◆ **Aim of the task**: Lines that include the word "subst" should be copied from the listing that follows.

[Opening Given records section]

/-
line stmt-HodgeConjecture-18881 Cruxes/BlochSeedDiscOne/Lines/birth.lean 814a6a70c14e831a stub_rung_pad4_seedAt

# UnipotentEInfSum — THEOREM E∞ kernel-checked FROM THE BLOCK FORM ON (hsemireg-alphabet-unipotent-1, generation 15, companion of `UnipotentEInfLaw.lean`)

EVIDENCE ONLY. Nothing in this file is a rung, and nothing here is proved toward HC / HC_CM / HC_AV / №4 / 26512 / 18881 / H2.
`UnipotentEInfLaw.lean` checks the scalar inequalities of memo §3 with the level sums abstracted into variables; THIS file removes that
abstraction: the block profile of K = ker z and the conjugate drop partition are honest functions `b p : ℕ → ℤ`, the block form ΨA and the
level form ΨB of memo §2 are `Finset` sums, the Abel summations (I1)–(I3) are proved (`abel_K`, `abel_D`, `blockForm_eq_levelForm`), and
`levelForm_pos` / `blockForm_pos` prove ΨB > 0 and ΨA > 0 under exactly the structural hypotheses the memo imports from g14 (listed in the
theorem statement: b antitone-at-1 and nonnegative with blocks of length ≤ m+1, p ≥ 0 vanishing beyond β, p₁ + p₂ ≤ β, 2·c_x = p_x(p_x − 1),
ℓ₂ ≥ c₁ + c₂ + Σ_{i≥2} c_{i+1}, R ≥ ν, and the i = 2 cap b₁ ≤ b₂ + p₁ + p₂ + 2).  So the ONLY pen content left in THEOREM E∞ is the list of
module-theoretic levers of memo §1 (L7♯ e = H + r; H♭; E2; the drop/T-filtration; E1 + L6(c); L6(b) at i = 2) that produce Ψ ≥ ΨA.
Conventions: b i = number of blocks of K longer than i (b 0 = σ, ν = b 0 − b 1 = n₁); p x (x ≥ 1) = x-th conjugate part of the drop partition;
levels L = 2 … m+1 are indexed by j = L − 2 < m; K[L] = Σ_{i<L} b i, D[L] = p 1 + … + p L; τ = 1 + σ − R.  Mathlib only; no `sorry`; no options.
-/
import Mathlib

open Finset

namespace HsemiregAlphabetUnipotent1.G15Sum

/-! ## Scalar lemmas (restated from `UnipotentEInfLaw.lean` so that this file is self-contained) -/

theorem c_nonneg (p c : ℤ) (hp : 0 ≤ p) (hc : 2 * c = p * (p - 1)) : 0 ≤ c := by
  rcases (show p = 0 ∨ 1 ≤ p by omega) with h | h
  · subst h; linarith
  · nlinarith [mul_nonneg hp (show (0:ℤ) ≤ p - 1 by linarith)]

theorem level_short (b p c : ℤ) (hb : 0 ≤ b) (hp : 0 ≤ p) (hc : 2 * c = p * (p - 1)) :
    b ^ 2 ≤ 2 * b ^ 2 + 13 * b + 15 * c - 2 * b * p := by
  by_cases h : p ≤ 1
  · have hc0 : 0 ≤ c := c_nonneg p c hp hc
    nlinarith [mul_nonneg hb (show (0:ℤ) ≤ 1 - p by linarith)]
  · have h2 : 2 ≤ p := by
      by_contra h'; exact h (by linarith)
    nlinarith [sq_nonneg (b - p), mul_nonneg (show (0:ℤ) ≤ p - 2 by linarith) hp]

theorem level_long (b : ℤ) (hb : 0 ≤ b) : 0 ≤ 2 * b ^ 2 - b := by nlinarith

theorem q_sq_le (p₁ p₂ c : ℤ) (hc : 2 * c = p₁ * (p₁ - 1) + p₂ * (p₂ - 1)) :
    (p₁ + p₂) ^ 2 ≤ 4 * c + 2 * (p₁ + p₂) := by
  nlinarith [sq_nonneg (p₁ - p₂)]

theorem level_one_core (σ ν β b₁ b₂ q c : ℤ) (hσ : 0 ≤ σ) (hν : 0 ≤ ν) (hβ : 0 ≤ β) (hb₁ : 0 ≤ b₁) (hb₂ : 0 ≤ b₂)
    (hc : 0 ≤ c) (hq : q ^ 2 ≤ 4 * c + 2 * q) (hcap : b₁ ≤ b₂ + q + 2) :
    0 < 9 * σ + 2 * ν + β + 2 + 13 * b₁ + 15 * c + b₂ ^ 2 - 2 * b₁ * q := by
  by_cases h6 : q ≤ 6
  · nlinarith [mul_nonneg hb₁ (show (0:ℤ) ≤ 13 - 2 * q by linarith), sq_nonneg b₂]
  · have h7 : 7 ≤ q := by
      by_contra h'; exact h6 (by linarith)
    by_cases hbig : q + 2 ≤ b₁
    · have hsq : (b₁ - q - 2) ^ 2 ≤ b₂ ^ 2 := by nlinarith
      nlinarith [sq_nonneg (19 * q - 8 * b₁ - 7), hsq, hq]
    · have hsmall : b₁ ≤ q + 1 := by
        by_contra h'; exact hbig (by linarith)
      nlinarith [mul_nonneg (show (0:ℤ) ≤ q + 1 - b₁ by linarith) (show (0:ℤ) ≤ 2 * q - 13 by linarith), hq, sq_nonneg b₂]

/-! ## Profile sums -/

/-- K[L] = Σ_{i<L} b_i (= Σ_J min(|J|, L)). -/
def Kf (b : ℕ → ℤ) (L : ℕ) : ℤ := ∑ i ∈ range L, b i
/-- D[L] = p₁ + … + p_L (= Σ_j min(L, d_j)). -/
def Df (p : ℕ → ℤ) (L : ℕ) : ℤ := ∑ x ∈ range L, p (x + 1)
/-- Σ_{L=2}^{m+1} n_L · K[L], n_L = b_{L−1} − b_L. -/
def S1 (b : ℕ → ℤ) (m : ℕ) : ℤ := ∑ j ∈ range m, (b (j + 1) - b (j + 2)) * Kf b (j + 2)
/-- Σ_{L=2}^{m+1} n_L · D[L]. -/
def S2 (b p : ℕ → ℤ) (m : ℕ) : ℤ := ∑ j ∈ range m, (b (j + 1) - b (j + 2)) * Df p (j + 2)
/-- level charge from −dim K + 14 K[β]: +13 b_i on a short level (i < β), −b_i on a long one. -/
def ind (b : ℕ → ℤ) (β : ℕ) (i : ℕ) : ℤ := if i < β then 13 * b i else - b i
/-- dim K = Σ_{i ≤ m} b_i (blocks of length ≤ m+1). -/
def dimK (b : ℕ → ℤ) (m : ℕ) : ℤ := ∑ i ∈ range (m + 1), b i
/-- K[β] written over the same range. -/
def Kβ (b : ℕ → ℤ) (m β : ℕ) : ℤ := ∑ i ∈ range (m + 1), (if i < β then b i else 0)

/-- The BLOCK FORM ΨA of memo §2 (τ = 1 + σ − R, σ = b 0, n₁ = b 0 − b 1). -/
def blockForm (b p : ℕ → ℤ) (m β : ℕ) (R ℓ₂ : ℤ) : ℤ :=
  2 * (b 0 - b 1) * (1 + b 0 - R) + 2 * (S1 b m - S2 b p m) - dimK b m + 14 * Kβ b m β + β + 15 * ℓ₂
    - 4 * b 0 * (1 + b 0 - R) + 2

/-- The LEVEL FORM ΨB of memo §2. -/
def levelForm (b p : ℕ → ℤ) (m β : ℕ) (R ℓ₂ : ℤ) : ℤ :=
  9 * b 0 + 2 * (b 0 - b 1) + β + 2 + (R - (b 0 - b 1)) * (4 * b 0 - 2 * (b 0 - b 1))
    + ind b β 1 - 2 * b 1 * (p 1 + p 2) + 15 * ℓ₂
    + ∑ j ∈ range m, (2 * b (j + 2) ^ 2 + ind b β (j + 2) - 2 * b (j + 2) * p (j + 3))

theorem Kf_one (b : ℕ → ℤ) : Kf b 1 = b 0 := by simp [Kf]
theorem Kf_succ2 (b : ℕ → ℤ) (j : ℕ) : Kf b (j + 2) = Kf b (j + 1) + b (j + 1) := by
  simp [Kf, sum_range_succ]
theorem Df_one (p : ℕ → ℤ) : Df p 1 = p 1 := by simp [Df]
theorem Df_succ2 (p : ℕ → ℤ) (j : ℕ) : Df p (j + 2) = Df p (j + 1) + p (j + 2) := by
  simp [Df, sum_range_succ]
theorem S1_succ (b : ℕ → ℤ) (k : ℕ) : S1 b (k + 1) = S1 b k + (b (k + 1) - b (k + 2)) * Kf b (k + 2) := by
  simp [S1, sum_range_succ]
theorem S2_succ (b p : ℕ → ℤ) (k : ℕ) : S2 b p (k + 1) = S2 b p k + (b (k + 1) - b (k + 2)) * Df p (k + 2) := by
  simp [S2, sum_range_succ]

/-- Abel summation (I1), with the boundary term and the index shift made explicit:
Σ_{L=2}^{m+1} n_L K[L] + b_{m+1} K[m+1] = b₀b₁ + b₁² + Σ_{i=2}^{m+1} b_i² − b_{m+1}². -/
theorem abel_K (b : ℕ → ℤ) (m : ℕ) :
    S1 b m + b (m + 1) * Kf b (m + 1) = b 0 * b 1 + b 1 ^ 2 + (∑ j ∈ range m, b (j + 2) ^ 2) - b (m + 1) ^ 2 := by
  induction m with
  | zero => simp [S1, Kf_one]; ring
  | succ k ih =>
      simp only [show k + 1 + 1 = k + 2 from rfl]
      rw [S1_succ, sum_range_succ, Kf_succ2]
      linear_combination ih

/-- Abel summation (I2): Σ_{L=2}^{m+1} n_L D[L] + b_{m+1} D[m+1] = b₁(p₁+p₂) + Σ_{i=2}^{m+1} b_i p_{i+1} − b_{m+1} p_{m+2}. -/
theorem abel_D (b p : ℕ → ℤ) (m : ℕ) :
    S2 b p m + b (m + 1) * Df p (m + 1)
      = b 1 * (p 1 + p 2) + (∑ j ∈ range m, b (j + 2) * p (j + 3)) - b (m + 1) * p (m + 2) := by
  induction m with
  | zero => simp [S2, Df_one]; ring
  | succ k ih =>
      simp only [show k + 1 + 1 = k + 2 from rfl, show k + 1 + 2 = k + 3 from rfl]
      rw [S2_succ, sum_range_succ, Df_succ2]
      linear_combination ih

/-- (I3): −dim K + 14 K[β] = Σ_{i ≤ m} ind_i. -/
theorem ind_sum (b : ℕ → ℤ) (m β : ℕ) :
    -dimK b m + 14 * Kβ b m β = ∑ i ∈ range (m + 1), ind b β i := by
  unfold dimK Kβ
  rw [mul_sum, ← sum_neg_distrib, ← sum_add_distrib]
  refine sum_congr rfl (fun i _ => ?_)
  unfold ind
  split_ifs <;> ring

/-- index shift for the level charges: Σ_{i ≤ m} ind_i + ind_{m+1} = ind_0 + ind_1 + Σ_{j<m} ind_{j+2}. -/
theorem ind_shift (b : ℕ → ℤ) (β m : ℕ) :
    (∑ i ∈ range (m + 1), ind b β i) + ind b β (m + 1) = ind b β 0 + ind b β 1 + ∑ j ∈ range m, ind b β (j + 2) := by
  induction m with
  | zero => simp
  | succ k ih =>
      rw [sum_range_succ (fun i => ind b β i) (k + 1), sum_range_succ (fun j => ind b β (j + 2)) k]
      simp only [show k + 1 + 1 = k + 2 from rfl]
      linear_combination ih

/-- BLOCK FORM = LEVEL FORM (memo §2), for every profile whose blocks have length ≤ m+1 (b_{m+1} = 0) and β ≥ 1. -/
theorem blockForm_eq_levelForm (b p : ℕ → ℤ) (m β : ℕ) (R ℓ₂ : ℤ) (htop : b (m + 1) = 0) (hβ : 1 ≤ β) :
    blockForm b p m β R ℓ₂ = levelForm b p m β R ℓ₂ := by
  have h1 := abel_K b m
  have h2 := abel_D b p m
  have h3 := ind_sum b m β
  have h4 := ind_shift b β m
  have h0 : ind b β 0 = 13 * b 0 := by unfold ind; rw [if_pos (by omega)]
  have h5 : ind b β (m + 1) = 0 := by unfold ind; split_ifs <;> simp [htop]
  rw [htop] at h1 h2
  unfold blockForm levelForm
  rw [sum_sub_distrib, sum_add_distrib]
  have e1 : ∑ j ∈ range m, 2 * b (j + 2) ^ 2 = 2 * ∑ j ∈ range m, b (j + 2) ^ 2 := by rw [mul_sum]
  have e2 : ∑ j ∈ range m, 2 * b (j + 2) * p (j + 3) = 2 * ∑ j ∈ range m, b (j + 2) * p (j + 3) := by
    rw [mul_sum]; refine sum_congr rfl (fun j _ => by ring)
  rw [e1, e2]
  linear_combination 2 * h1 - 2 * h2 + h3 + h4 + h0 - h5

/-- one level i = j+2 ≥ 2 with its share 15·c_{i+1} of ℓ₂: at least b_i² if short (i < β), exactly 2b_i² − b_i if long. -/
theorem level_lower (b p c : ℕ → ℤ) (β j : ℕ) (hb : 0 ≤ b (j + 2)) (hp : 0 ≤ p (j + 3))
    (hpz : β < j + 3 → p (j + 3) = 0) (hc : 2 * c (j + 3) = p (j + 3) * (p (j + 3) - 1)) :
    (if j + 2 < β then b (j + 2) ^ 2 else 2 * b (j + 2) ^ 2 - b (j + 2))
      ≤ 2 * b (j + 2) ^ 2 + ind b β (j + 2) - 2 * b (j + 2) * p (j + 3) + 15 * c (j + 3) := by
  unfold ind
  by_cases h : j + 2 < β
  · rw [if_pos h, if_pos h]
    have := level_short (b (j + 2)) (p (j + 3)) (c (j + 3)) hb hp hc
    linarith
  · rw [if_neg h, if_neg h]
    have hp0 : p (j + 3) = 0 := hpz (by omega)
    have hc0 : c (j + 3) = 0 := by rw [hp0] at hc; linarith
    rw [hp0, hc0]; linarith

theorem level_nonneg (b p c : ℕ → ℤ) (β j : ℕ) (hb : 0 ≤ b (j + 2)) (hp : 0 ≤ p (j + 3))
    (hpz : β < j + 3 → p (j + 3) = 0) (hc : 2 * c (j + 3) = p (j + 3) * (p (j + 3) - 1)) :
    0 ≤ 2 * b (j + 2) ^ 2 + ind b β (j + 2) - 2 * b (j + 2) * p (j + 3) + 15 * c (j + 3) := by
  have h := level_lower b p c β j hb hp hpz hc
  have hl := level_long (b (j + 2)) hb
  by_cases hs : j + 2 < β
  · rw [if_pos hs] at h; nlinarith [sq_nonneg (b (j + 2))]
  · rw [if_neg hs] at h; linarith

/-- THEOREM E∞, level form: ΨB > 0 under the structural hypotheses of memo §1 (all imported from g14 + L7♯). -/
theorem levelForm_pos (b p c : ℕ → ℤ) (m β : ℕ) (R ℓ₂ : ℤ)
    (hβ : 1 ≤ β) (hb0 : ∀ i, 0 ≤ b i) (hb10 : b 1 ≤ b 0) (htop : b (m + 1) = 0)
    (hp0 : ∀ x, 0 ≤ p x) (hpz : ∀ x, β < x → p x = 0) (hq : p 1 + p 2 ≤ (β : ℤ))
    (hc : ∀ x, 2 * c x = p x * (p x - 1))
    (hℓ : c 1 + c 2 + ∑ j ∈ range m, c (j + 3) ≤ ℓ₂)
    (hR : b 0 - b 1 ≤ R) (hcap : 2 ≤ β → b 1 ≤ b 2 + (p 1 + p 2) + 2) :
    0 < levelForm b p m β R ℓ₂ := by
  have hσ : 0 ≤ b 0 := hb0 0
  have hb1 : 0 ≤ b 1 := hb0 1
  have hb2 : 0 ≤ b 2 := hb0 2
  have hc1 : 0 ≤ c 1 := c_nonneg (p 1) (c 1) (hp0 1) (hc 1)
  have hc2 : 0 ≤ c 2 := c_nonneg (p 2) (c 2) (hp0 2) (hc 2)
  have hbase : 0 ≤ (R - (b 0 - b 1)) * (4 * b 0 - 2 * (b 0 - b 1)) :=
    mul_nonneg (by linarith) (by linarith)
  -- the level sum with its ℓ₂-shares
  have hlev : ∀ j, 0 ≤ 2 * b (j + 2) ^ 2 + ind b β (j + 2) - 2 * b (j + 2) * p (j + 3) + 15 * c (j + 3) :=
    fun j => level_nonneg b p c β j (hb0 _) (hp0 _) (hpz _) (hc _)
  have hsplit : (∑ j ∈ range m, (2 * b (j + 2) ^ 2 + ind b β (j + 2) - 2 * b (j + 2) * p (j + 3)))
        + 15 * ∑ j ∈ range m, c (j + 3)
      = ∑ j ∈ range m, (2 * b (j + 2) ^ 2 + ind b β (j + 2) - 2 * b (j + 2) * p (j + 3) + 15 * c (j + 3)) := by
    rw [mul_sum, ← sum_add_distrib]
  -- lower bound of the full level sum: 0 in general, and the level-2 bound when m ≥ 1
  have hsum0 : 0 ≤ ∑ j ∈ range m, (2 * b (j + 2) ^ 2 + ind b β (j + 2) - 2 * b (j + 2) * p (j + 3) + 15 * c (j + 3)) :=
    sum_nonneg (fun j _ => hlev j)
  unfold levelForm
  rcases Nat.eq_zero_or_pos m with hm | hm
  · -- m = 0: every block has length 1, b 1 = 0
    subst hm
    have hb1z : b 1 = 0 := by simpa using htop
    have hi1 : ind b β 1 = 0 := by unfold ind; split_ifs <;> simp [hb1z]
    simp only [sum_range_zero, add_zero]
    simp only [sum_range_zero, add_zero] at hℓ
    rw [hi1, hb1z]
    rw [hb1z] at hbase
    nlinarith
  · -- m = k + 1: peel off level 2 (j = 0)
    obtain ⟨k, rfl⟩ : ∃ k, m = k + 1 := ⟨m - 1, by omega⟩
    have hpeel : ∑ j ∈ range (k + 1), (2 * b (j + 2) ^ 2 + ind b β (j + 2) - 2 * b (j + 2) * p (j + 3) + 15 * c (j + 3))
        = (∑ j ∈ range k, (2 * b (j + 1 + 2) ^ 2 + ind b β (j + 1 + 2) - 2 * b (j + 1 + 2) * p (j + 1 + 3) + 15 * c (j + 1 + 3)))
          + (2 * b (0 + 2) ^ 2 + ind b β (0 + 2) - 2 * b (0 + 2) * p (0 + 3) + 15 * c (0 + 3)) := sum_range_succ' _ _
    have hrest : 0 ≤ ∑ j ∈ range k, (2 * b (j + 1 + 2) ^ 2 + ind b β (j + 1 + 2) - 2 * b (j + 1 + 2) * p (j + 1 + 3) + 15 * c (j + 1 + 3)) :=
      sum_nonneg (fun j _ => hlev (j + 1))
    have h2 := level_lower b p c β 0 (hb0 _) (hp0 _) (hpz _) (hc _)
    simp only [show 0 + 2 = 2 from rfl, show 0 + 3 = 3 from rfl] at hpeel h2
    -- case analysis on β
    by_cases hβ1 : β = 1
    · subst hβ1
      have hi1 : ind b 1 1 = - b 1 := by unfold ind; rw [if_neg (by omega)]
      have hp2 : p 2 = 0 := hpz 2 (by omega)
      have hp1 : p 1 ≤ 1 := by push_cast at hq; linarith
      rw [if_neg (by omega)] at h2
      rw [hi1, hp2]
      nlinarith [mul_nonneg hb1 (show (0:ℤ) ≤ 1 - p 1 by linarith), hp0 1]
    · have hβ2 : 2 ≤ β := by omega
      have hi1 : ind b β 1 = 13 * b 1 := by unfold ind; rw [if_pos (by omega)]
      have hcap' := hcap hβ2
      rw [hi1]
      by_cases hβ3 : 3 ≤ β
      · rw [if_pos (by omega)] at h2
        have hqq := q_sq_le (p 1) (p 2) (c 1 + c 2) (by have := hc 1; have := hc 2; linarith)
        have core := level_one_core (b 0) (b 0 - b 1) β (b 1) (b 2) (p 1 + p 2) (c 1 + c 2)
          hσ (by linarith) (by positivity) hb1 hb2 (by linarith) hqq hcap'
        nlinarith
      · have hβe : β = 2 := by omega
        subst hβe
        rw [if_neg (by omega)] at h2
        push_cast at hq
        nlinarith [mul_nonneg hb1 (show (0:ℤ) ≤ 2 - (p 1 + p 2) by linarith)]

/-- THEOREM E∞, block form: ΨA > 0 (hence Ψ ≥ ΨA ≥ 1 and (QA♭)) under the same hypotheses. -/
theorem blockForm_pos (b p c : ℕ → ℤ) (m β : ℕ) (R ℓ₂ : ℤ)
    (hβ : 1 ≤ β) (hb0 : ∀ i, 0 ≤ b i) (hb10 : b 1 ≤ b 0) (htop : b (m + 1) = 0)
    (hp0 : ∀ x, 0 ≤ p x) (hpz : ∀ x, β < x → p x = 0) (hq : p 1 + p 2 ≤ (β : ℤ))
    (hc : ∀ x, 2 * c x = p x * (p x - 1))
    (hℓ : c 1 + c 2 + ∑ j ∈ range m, c (j + 3) ≤ ℓ₂)
    (hR : b 0 - b 1 ≤ R) (hcap : 2 ≤ β → b 1 ≤ b 2 + (p 1 + p 2) + 2) :
    0 < blockForm b p m β R ℓ₂ := by
  rw [blockForm_eq_levelForm b p m β R ℓ₂ htop hβ]
  exact levelForm_pos b p c m β R ℓ₂ hβ hb0 hb10 htop hp0 hpz hq hc hℓ hR hcap

/-! ## Sanity anchors: the two numerical cells of the memo, now as instances of the `Finset` forms -/

/-- g14's β = 30 thin cell: blocks b = (36; 30, 16, 7, 3, 1), conjugate drops p = (13, 8, 5, 3, 1), R = 6, ℓ₂ = 119: ΨB = 2056 and ΨA = ΨB. -/
theorem thin_cell_beta30 :
    levelForm (fun i => [36, 30, 16, 7, 3, 1].getD i 0) (fun x => [0, 13, 8, 5, 3, 1].getD x 0) 5 30 6 119 = 2056 ∧
    blockForm (fun i => [36, 30, 16, 7, 3, 1].getD i 0) (fun x => [0, 13, 8, 5, 3, 1].getD x 0) 5 30 6 119 = 2056 := by
  constructor
  · decide
  · decide

end HsemiregAlphabetUnipotent1.G15Sum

[Closing Given records section]

◆ **Task response**:
  · subst h; linarith
    subst hm
    · subst hβ1
        subst hβe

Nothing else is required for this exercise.